Extract each line of the records below that contains the word "siteEnergy".
Supplied material Block Start
import Summits.AtomisticToContinuum.Crystallization.Theses.FreeSplittingCertificates
import Literature.MathematicalPhysics.StatisticalMechanics.LennardJonesClusters
import Literature.MathematicalPhysics.StatisticalMechanics.LennardJonesThermodynamicLimitProofs

/-!
# Route `FreeSplittingCertificates`, support item `DefectVanishOfStrict`
# (stmt-AtomisticToContinuum-12566)

`StrictSplittingRule → ShellRigidityHcp → ∃ P periodic, DefectVanish(P)`: the glue X₁ → X₂ → hinge
of the route. Along every sequence of Lennard-Jones ground states the fraction of sites whose
`R'`-window is not `ε'`-matched (both ways, up to a linear isometry) to a window of ONE periodic
configuration `P` tends to `0`.

PROOF (pure counting on top of proved tree facts).
* `δ₀ > 0` from `LennardJonesMinimalDistance_holds`: every Lennard-Jones ground state is
  `δ₀`-separated.
* X₁ (`StrictSplittingRule`) at `δ₀` gives a radius `R`, a rule `Φ` (box + complementarity), a
  spacing `a` and a stretch `t`, with FEASIBILITY (weighted site energy `≥ e_∞` at every site of every
  `δ₀`-separated configuration) and STRICTNESS (`∀ η > 0 ∃ c > 0`, weighted site energy `< e_∞ + c`
  forces the first shell to be `η`-close to `S(a,t)`).
* X₂ (`ShellRigidityHcp`) at `(a,t)` gives the periodic `P`; for `(δ₀, R', ε')` it gives `η > 0` and
  `L` such that a site all of whose `L`-neighbours have `η`-good shells is matched.
* With `c = c(η)`: an unmatched site `i` has an `L`-neighbour `k` whose shell is not `η`-good, hence
  (strictness, contrapositive) `k` is BAD: slack `≥ c`. Each bad `k` lies within `L` of at most
  `(2L/δ₀ + 1)³` sites (`card_le_of_separated_of_dist_le`), so `#unmatched ≤ (2L/δ₀+1)³ · #bad`.
* Complementarity on realised patterns (`T_ji = T_ij − (x_j − x_i)`) makes the weighted site
  energies sum to the interaction energy `E(N)`; feasibility makes every slack non-negative, so
  `c · #bad ≤ E(N) − N·e_∞ ≤ E(N) − N·e`, where `e = lim E(N)/N ≤ e_∞ = ⨅_M E(M+1)/(M+1)`
  (`BlancLewin2015_8_holds`). Hence `#unmatched/N ≤ (2L/δ₀+1)³/c · (E(N)/N − e) → 0`.
-/

open scoped BigOperators Topology
open Filter

namespace Summit.AtomisticToContinuum.Crystallization.Theorems

open Literature.MathematicalPhysics.StatisticalMechanics
open Summit.AtomisticToContinuum.Crystallization.Theses.FreeSplittingCertificates

/-- Symmetry of an off-diagonal double sum over a finite index type:
`∑_i ∑_{j ≠ i} g i j = ∑_i ∑_{j ≠ i} g j i`. [folklore] -/
theorem defectVanishOfStrict_sum_erase_comm {N : ℕ} (g : Fin N → Fin N → ℝ) :
    ∑ i, ∑ j ∈ Finset.univ.erase i, g i j = ∑ i, ∑ j ∈ Finset.univ.erase i, g j i := by
  have h : ∀ f : Fin N → Fin N → ℝ,
      ∑ i, ∑ j ∈ Finset.univ.erase i, f i j = ∑ i, ∑ j, f i j - ∑ i, f i i := by
    intro f
    rw [← Finset.sum_sub_distrib]
    exact Finset.sum_congr rfl fun i _ => Finset.sum_erase_eq_sub (Finset.mem_univ i)
  rw [h, h (fun i j => g j i), Finset.sum_comm]

/-- Splitting every bond's energy between its two ends with complementary weights
(`w i j + w j i = 1`) and summing the weighted site energies returns the interaction energy.
[folklore] -/
theorem defectVanishOfStrict_sum_weighted_eq {d N : ℕ} (V : ℝ → ℝ)
    (x : Fin N → EuclideanSpace ℝ (Fin d)) (w : Fin N → Fin N → ℝ)
    (hw : ∀ i j, i ≠ j → w i j + w j i = 1) :
    ∑ i, ∑ j ∈ Finset.univ.erase i, w i j * V (dist (x i) (x j)) = interactionEnergy V x := by
  have h2 := two_mul_interactionEnergy V x
  have hsymm := defectVanishOfStrict_sum_erase_comm (fun i j => w i j * V (dist (x i) (x j)))
  have key : ∑ i, ∑ j ∈ Finset.univ.erase i, w i j * V (dist (x i) (x j)) +
      ∑ i, ∑ j ∈ Finset.univ.erase i, w j i * V (dist (x j) (x i)) = ∑ i, siteEnergy V x i := by
    rw [← Finset.sum_add_distrib]
    refine Finset.sum_congr rfl fun i _ => ?_
    rw [siteEnergy, ← Finset.sum_add_distrib]
    refine Finset.sum_congr rfl fun j hj => ?_
    rw [dist_comm (x j) (x i), ← add_mul, hw i j (Finset.ne_of_mem_erase hj).symm, one_mul]
  linarith

/-- Realised patterns are complementary: the joint `R`-pattern of the bond `(i, j)` recentred at
`x i`, translated by `-(x j - x i)`, is the joint `R`-pattern of the bond `(j, i)` recentred at
`x j`. [folklore] -/
theorem defectVanishOfStrict_pattern_image {d N : ℕ} (x : Fin N → EuclideanSpace ℝ (Fin d))
    (R : ℝ) (i j : Fin N) :
    (((Finset.univ.filter fun l => dist (x l) (x i) ≤ R ∨ dist (x l) (x j) ≤ R).image
        fun l => x l - x i).image fun u => u - (x j - x i)) =
      (Finset.univ.filter fun l => dist (x l) (x j) ≤ R ∨ dist (x l) (x i) ≤ R).image
        fun l => x l - x j := by
  rw [Finset.image_image,
    Finset.filter_congr (q := fun l => dist (x l) (x j) ≤ R ∨ dist (x l) (x i) ≤ R)
      fun l _ => or_comm]
  exact Finset.image_congr fun l _ => by simp only [Function.comp_apply, sub_sub_sub_cancel_right]

/-- The bond weights of a complementary rule `Φ` (`Φ v T + Φ (-v) (T - v) = 1` for `v ≠ 0`),
evaluated on the realised patterns of a configuration of distinct points, are complementary.
[folklore] -/
theorem defectVanishOfStrict_weights_compl {d N : ℕ} (x : Fin N → EuclideanSpace ℝ (Fin d))
    (hx : Function.Injective x) (R : ℝ)
    (Φ : EuclideanSpace ℝ (Fin d) → Finset (EuclideanSpace ℝ (Fin d)) → ℝ)
    (hcomp : ∀ v T, v ≠ 0 → Φ v T + Φ (-v) (T.image fun u => u - v) = 1) (i j : Fin N)
    (hij : i ≠ j) :
    Φ (x j - x i) ((Finset.univ.filter fun l => dist (x l) (x i) ≤ R ∨ dist (x l) (x j) ≤ R).image
        fun l => x l - x i) +
      Φ (x i - x j) ((Finset.univ.filter fun l => dist (x l) (x j) ≤ R ∨ dist (x l) (x i) ≤ R).image
        fun l => x l - x j) = 1 := by
  have h := hcomp (x j - x i)
    ((Finset.univ.filter fun l => dist (x l) (x i) ≤ R ∨ dist (x l) (x j) ≤ R).image
      fun l => x l - x i) (sub_ne_zero.2 (hx.ne hij.symm))
  rwa [neg_sub, defectVanishOfStrict_pattern_image] at h

/-- Packing: in a `δ`-separated configuration of distinct points of `ℝ³`, the sites within
distance `L` of a given site number at most `(2·max L 0/δ + 1)³`
(`card_le_of_separated_of_dist_le`). [folklore] -/
theorem defectVanishOfStrict_card_near_le {N : ℕ} (x : Fin N → EuclideanSpace ℝ (Fin 3))
    (hx : Function.Injective x) {δ : ℝ} (hδ : 0 < δ)
    (hsep : ∀ i j, i ≠ j → δ ≤ dist (x i) (x j)) (L : ℝ) (k : Fin N) :
    ∃ s : Finset (Fin N), (∀ i, dist (x k) (x i) ≤ L → i ∈ s) ∧
      (s.card : ℝ) ≤ (2 * max L 0 / δ + 1) ^ 3 := by
  classical
  refine ⟨Finset.univ.filter fun i => dist (x k) (x i) ≤ L, fun i hi => by simp [hi], ?_⟩
  set s := Finset.univ.filter fun i => dist (x k) (x i) ≤ L with hs
  have hcard : (s.image x).card = s.card := Finset.card_image_of_injective _ hx
  have h := card_le_of_separated_of_dist_le (s.image x) (x k) hδ (le_max_right L 0) ?_ ?_
  · rwa [hcard, finrank_euclideanSpace_fin] at h
  · intro c hc
    obtain ⟨i, hi, rfl⟩ := Finset.mem_image.1 hc
    rw [dist_comm]
    exact ((Finset.mem_filter.1 hi).2).trans (le_max_left _ _)
  · intro c hc c' hc' hcc'
    obtain ⟨i, -, rfl⟩ := Finset.mem_image.1 hc
    obtain ⟨j, -, rfl⟩ := Finset.mem_image.1 hc'
    exact hsep i j fun h => hcc' (congrArg x h)

/-- The counting step, abstractly. Sites carry weighted energies `W k ≥ e` (feasibility) summing to
at most `E`; `W k < e + c` makes the shell of `k` good (strictness); a site all of whose neighbours
have good shells is good (rigidity); every site has at most `K` neighbours. Then the number of bad
sites is at most `K/c · (E − N·e)`. [folklore] -/
theorem defectVanishOfStrict_count {N : ℕ} (W : Fin N → ℝ) (e c E K : ℝ) (hc : 0 < c) (hK : 0 ≤ K)
    (good shellOK : Fin N → Prop) (near : Fin N → Fin N → Prop)
    (hfeas : ∀ k, e ≤ W k) (hsum : ∑ k, W k ≤ E)
    (hstrict : ∀ k, W k < e + c → shellOK k)
    (hrig : ∀ i, (∀ k, near k i → shellOK k) → good i)
    (hnear : ∀ k, ∃ s : Finset (Fin N), (∀ i, near k i → i ∈ s) ∧ (s.card : ℝ) ≤ K) :
    (Nat.card {i : Fin N // ¬ good i} : ℝ) ≤ K / c * (E - N * e) := by
  classical
  choose s hs hsK using hnear
  set bad : Finset (Fin N) := Finset.univ.filter fun k => e + c ≤ W k with hbad
  -- Markov: `c · #bad ≤ E − N e`
  have hmarkov : c * (bad.card : ℝ) ≤ E - N * e := by
    calc c * (bad.card : ℝ) = ∑ _k ∈ bad, c := by rw [Finset.sum_const, nsmul_eq_mul, mul_comm]
      _ ≤ ∑ k ∈ bad, (W k - e) :=
          Finset.sum_le_sum fun k hk => by linarith [(Finset.mem_filter.1 hk).2]
      _ ≤ ∑ k, (W k - e) :=
          Finset.sum_le_sum_of_subset_of_nonneg (Finset.subset_univ _)
            fun k _ _ => sub_nonneg.2 (hfeas k)
      _ = ∑ k, W k - N * e := by
          rw [Finset.sum_sub_distrib, Finset.sum_const, Finset.card_univ, Fintype.card_fin,
            nsmul_eq_mul]
      _ ≤ E - N * e := by linarith
  -- covering: every non-good site has a bad site near it
  have hcover : (Finset.univ.filter fun i => ¬ good i) ⊆ bad.biUnion s := by
    intro i hi
    rw [Finset.mem_filter] at hi
    rw [Finset.mem_biUnion]
    by_contra hcon
    push Not at hcon
    refine hi.2 (hrig i fun k hk => hstrict k (lt_of_not_ge fun hle => ?_))
    exact hcon k (Finset.mem_filter.2 ⟨Finset.mem_univ _, hle⟩) (hs k i hk)
  have hcount : (Nat.card {i : Fin N // ¬ good i} : ℝ) ≤ K * bad.card := by
    rw [Nat.card_eq_fintype_card, Fintype.card_subtype]
    calc (((Finset.univ.filter fun i => ¬ good i).card : ℕ) : ℝ)
        ≤ ((bad.biUnion s).card : ℝ) := by exact_mod_cast Finset.card_le_card hcover
      _ ≤ ((∑ k ∈ bad, (s k).card : ℕ) : ℝ) := by exact_mod_cast Finset.card_biUnion_le
      _ = ∑ k ∈ bad, ((s k).card : ℝ) := by push_cast; rfl
      _ ≤ ∑ _k ∈ bad, K := Finset.sum_le_sum fun k _ => hsK k
      _ = K * bad.card := by rw [Finset.sum_const, nsmul_eq_mul, mul_comm]
  calc (Nat.card {i : Fin N // ¬ good i} : ℝ) ≤ K * bad.card := hcount
    _ ≤ K * ((E - N * e) / c) :=
        mul_le_mul_of_nonneg_left ((le_div_iff₀ hc).2 (by linarith)) hK
    _ = K / c * (E - N * e) := by ring

/-- **Item stmt-AtomisticToContinuum-12566 (`DefectVanishOfStrict`, the glue X₁ → X₂ → hinge of
route FreeSplittingCertificates).** A strict finite-range pair-splitting rule for Lennard-Jones
(`StrictSplittingRule`) and the rigidity of its tight shell (`ShellRigidityHcp`) give one
periodic configuration `P` such that, for all `R', ε' > 0`, along every sequence of Lennard-Jones
ground states the fraction of sites whose `R'`-window is not `ε'`-matched to a window of `P` tends
to `0`. Inputs: `LennardJonesMinimalDistance_holds`, `BlancLewin2015_8_holds`,
`card_le_of_separated_of_dist_le` (all proved in the tree). [route FreeSplittingCertificates,
support item; BlancLewin2015 §2.2–2.3 for context] -/
theorem defectVanishOfStrict_proof : DefectVanishOfStrict := by
  intro h₁ h₂
  obtain ⟨δ₀, hδ₀, hsep⟩ := LennardJonesMinimalDistance_holds
  obtain ⟨R, Φ, a, t, -, ha, ht, ⟨-, hcomp⟩, hfeas, hstrict⟩ := h₁ δ₀ hδ₀
  obtain ⟨P, hP⟩ := h₂ a t ha ht
  refine ⟨P, fun R' ε' hR' hε' x hx => ?_⟩
  obtain ⟨η, hη, L, hL⟩ := hP δ₀ R' ε' hδ₀ hR' hε'
  obtain ⟨c, hc, hstr⟩ := hstrict η hη
  obtain ⟨e, -, htend, hle⟩ := BlancLewin2015_8_holds 3 (by norm_num) (by norm_num)
  have he : e ≤ ⨅ M : ℕ, groundStateEnergy lennardJones 3 (M + 1) / ((M + 1 : ℕ) : ℝ) :=
    le_ciInf fun M => hle (M + 1) M.succ_pos
  set K : ℝ := (2 * max L 0 / δ₀ + 1) ^ 3 with hK_def
  have hK : 0 ≤ K := by positivity
  have main : ∀ N : ℕ, 0 < N →
      (Nat.card {i : Fin N // ¬ (∃ q ∈ P.points,
        ∃ A : EuclideanSpace ℝ (Fin 3) →ₗᵢ[ℝ] EuclideanSpace ℝ (Fin 3),
          (∀ p ∈ P.points, dist p q ≤ R' → ∃ j, dist (x N j) (x N i + A (p - q)) ≤ ε') ∧
          (∀ j, dist (x N j) (x N i) ≤ R' → ∃ p ∈ P.points,
            dist (x N j) (x N i + A (p - q)) ≤ ε'))} : ℝ) / N ≤
        K / c * (groundStateEnergy lennardJones 3 N / N - e) := by
    intro N hN
    have hNr : (0 : ℝ) < N := by exact_mod_cast hN
    have hgs : IsGroundState lennardJones (x N) := hx N
    have hsepN : ∀ i j, i ≠ j → δ₀ ≤ dist (x N i) (x N j) := hsep N (x N) hgs
    have hcnt := defectVanishOfStrict_count _ _ c (groundStateEnergy lennardJones 3 N) K hc hK
      _ _ _ (hfeas N (x N) hsepN)
      (le_of_eq ((defectVanishOfStrict_sum_weighted_eq lennardJones (x N) _
        (defectVanishOfStrict_weights_compl (x N) hgs.1 R Φ hcomp)).trans hgs.2))
      (hstr N (x N) hsepN) (hL N (x N) hsepN)
      (defectVanishOfStrict_card_near_le (x N) hgs.1 hδ₀ hsepN L)
    calc _ ≤ K / c * (groundStateEnergy lennardJones 3 N - N *
          ⨅ M : ℕ, groundStateEnergy lennardJones 3 (M + 1) / ((M + 1 : ℕ) : ℝ)) / N :=
          div_le_div_of_nonneg_right hcnt hNr.le
      _ ≤ K / c * (groundStateEnergy lennardJones 3 N - N * e) / N := by
          gcongr
      _ = K / c * (groundStateEnergy lennardJones 3 N / N - e) := by
          rw [mul_div_assoc, sub_div, mul_div_cancel_left₀ _ hNr.ne']
  refine squeeze_zero' (Eventually.of_forall fun N => by positivity)
    ((eventually_gt_atTop 0).mono main) ?_
  have hlim := (htend.sub_const e).const_mul (K / c)
  rwa [sub_self, mul_zero] at hlim

end Summit.AtomisticToContinuum.Crystallization.Theorems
Supplied material Block End
• [Answer section]
      ∑ i, ∑ j ∈ Finset.univ.erase i, w j i * V (dist (x j) (x i)) = ∑ i, siteEnergy V x i := by
    rw [siteEnergy, ← Finset.sum_add_distrib]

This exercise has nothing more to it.